Der Autor verweist auf die Netzwerkdurchsetzungsgesetz (NetzDG) oder Facebook-Gesetz, das 2017 in Deutschland in Kraft getreten ist und Social-Media-Plattformen dazu verpflichtet, illegale Inhalte zu entfernen, um keine hohen und belastenden Geldstrafen zu riskieren. Diese Gesetzgebung, die in erster Linie zur Kontrolle und Beseitigung von Hassreden geschaffen wurde Online, z. B. rassistisch, frauenfeindlich, diskriminierend oder religiös extremistisch, hat sich zu diesem Zweck nicht besonders bewährt. big tech, um das, was gesagt werden durfte, einzugrenzen, wenn man bedenkt, wie Hassrede und Extremismus auch harmlose und absolut neutrale Zitate von Fakten. Das Ergebnis war, “[…] die “automatische Moderation” von Inhalten zu verbessern, was zur Löschung großer Mengen völlig legaler Inhalte führte”.
Mchangama geht bei der Betrachtung dieses Phänomens in Bezug auf die Meinungsfreiheit noch etwas weiter und kommt zu dem Schluss, dass “[…] die offensichtlichste Auswirkung des Gesetzes jedoch darin bestanden haben könnte, dass es als Modell für die Zensur von Internet und verschafft autoritären Regimen auf der ganzen Welt, die sich bei ihren eigenen Zensurgesetzen ausdrücklich auf deutsches Recht berufen haben, einen Anschein von Legitimität.
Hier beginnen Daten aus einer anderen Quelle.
/-- **`exists_memberHullZetaCoreInputs → exists_memberHullZetaInputs`, given Gross–Zagier–Kolyvagin (`W(ℚ)` finite when `L(W,1) ≠ 0`, transported to
the member along the isogeny) and the Poitou–Tate named fact** — the re-key of crux M's held child 20297 to the core package (planner TARGET R265):
on each pin of the member, `W_K(ℚ)` and `Ш(W_K)` are finite, so `nonempty_memberHullZetaInputs` applies.
[cite: Kato2004Asterisque, Thm. 14.5 (2) (p. 236), Prop. 14.16 (2) (pp. 244–245), Lemma 14.18 (pp. 247–248), (14.14.2) (p. 243)]
[cite: Darmon2004, Thm. 3.22 (= Thm. 1.14) and §3.9] [cite: MilneADT2006, Ch. I, Thm. 4.10 (b)] -/
theorem exists_memberHullZetaInputs_of_coreInputs (hGZK : rank_eq_analyticRank_of_analyticRank_le_one)
    (hPT : poitouTate_selmerStructure_duality ℚ) (h : exists_memberHullZetaCoreInputs) : exists_memberHullZetaInputs := by
  intro W _ _ p _ hp hgood hmult hj hirr hL hsha
  obtain ⟨W', hW'e, hW'm, hiso, hrest⟩ := h W p hp hgood hmult hj hirr hL hsha
  haveI := hW'e
  -- `W(ℚ)` is finite: analytic rank `0` and Gross–Zagier–Kolyvagin; transported along the isogeny to the member
  have h0 : W.analyticRank = 0 := analyticRank_eq_zero_of_L_one_ne_zero W hL
  obtain ⟨hrk, -⟩ := hGZK W (by rw [h0]; exact zero_le_one)
  rw [h0] at hrk
  haveI hWfin : Finite W.toAffine.Point := (W.mordellWeilRank_eq_zero_iff_finite).mp hrk
  haveI hW'fin : Finite W'.toAffine.Point := finite_point_of_isIsogenous hiso.symm_of_isElliptic hWfin
  have hshaW' : W'.ShaFinite := hiso.shaFinite_iff_shaFinite.mp hsha
  haveI : Finite W'.sha := hshaW'
  refine ⟨W', hW'e, hW'm, hiso, ?_⟩
  intro _ _ _ N _ f hf ι
  obtain ⟨κ', Λ', c, d, a, A, z, x, hκ', hA, hc, hd, hZB, hall⟩ := hrest f hf ι
  refine ⟨κ', Λ', c, d, a, A, z, x, hκ', hA, hc, hd, hZB, ?_⟩
  intro κ γ hκ hγ I y hy
  obtain ⟨Z⟩ := hall κ γ hκ hγ I y hy
  exact Z.nonempty_memberHullZetaInputs hκ hγ hPT hp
Das Gesetz war ein gut gemeinter Versuch, Hassreden im Internet einzudämmen, aber es trug zu einem regulatorischen Wettlauf nach unten bei, der das durch internationale Menschenrechtsstandards garantierte Recht auf freie Meinungsäußerung untergräbt”.
Die Verbindung zu jüngeren internationalen Ereignissen wird in der Aussage deutlich, dass “[…] die Bedeutung der freien Meinungsäußerung im digitalen Raum für pro-demokratische Aktivisten in Ländern wie Belarus, Ägypten, Hongkong, Myanmar, Russland und Venezuela, wo sie auf die Möglichkeit zur Kommunikation und Organisation angewiesen sind, und für die Regime in diesen Ländern, die solche Aktivitäten als existenzielle Bedrohung ansehen, klar ist”.
Es ist nicht leicht, Hypothesen darüber aufzustellen, wie die Zukunft der Meinungsfreiheit in der globalisierten und hypervernetzten Gesellschaft aussehen wird, die gerade ihre ersten Schritte macht, wenn man bedenkt, dass die DasWorld Wide Web gibt es seit etwa 30 Jahren, und Google, Facebook und Twitter wurden 1998, 2004 bzw. 2006 gegründet. In den letzten Jahren haben diese Plattformen jedoch ihre Nutzungsbedingungen radikal geändert, bis hin zum Verbot zahlreicher Inhalte und ganzer Themenkategorien. “Facebook hat im letzten Quartal 2020 26,9 Millionen Inhalte gelöscht, weil sie angeblich gegen seine Standards für Hassreden verstoßen haben.” Im letzten Quartal 2017 waren es 1,6 Millionen.
Das scheinbar grenzenlose Eldorado der Freiheit und insbesondere der freien Meinungsäußerung droht zu einem extrem engen Hof zu werden, in dem wie immer diejenigen gewinnen, denen es gelingt, andere zum Schweigen zu bringen.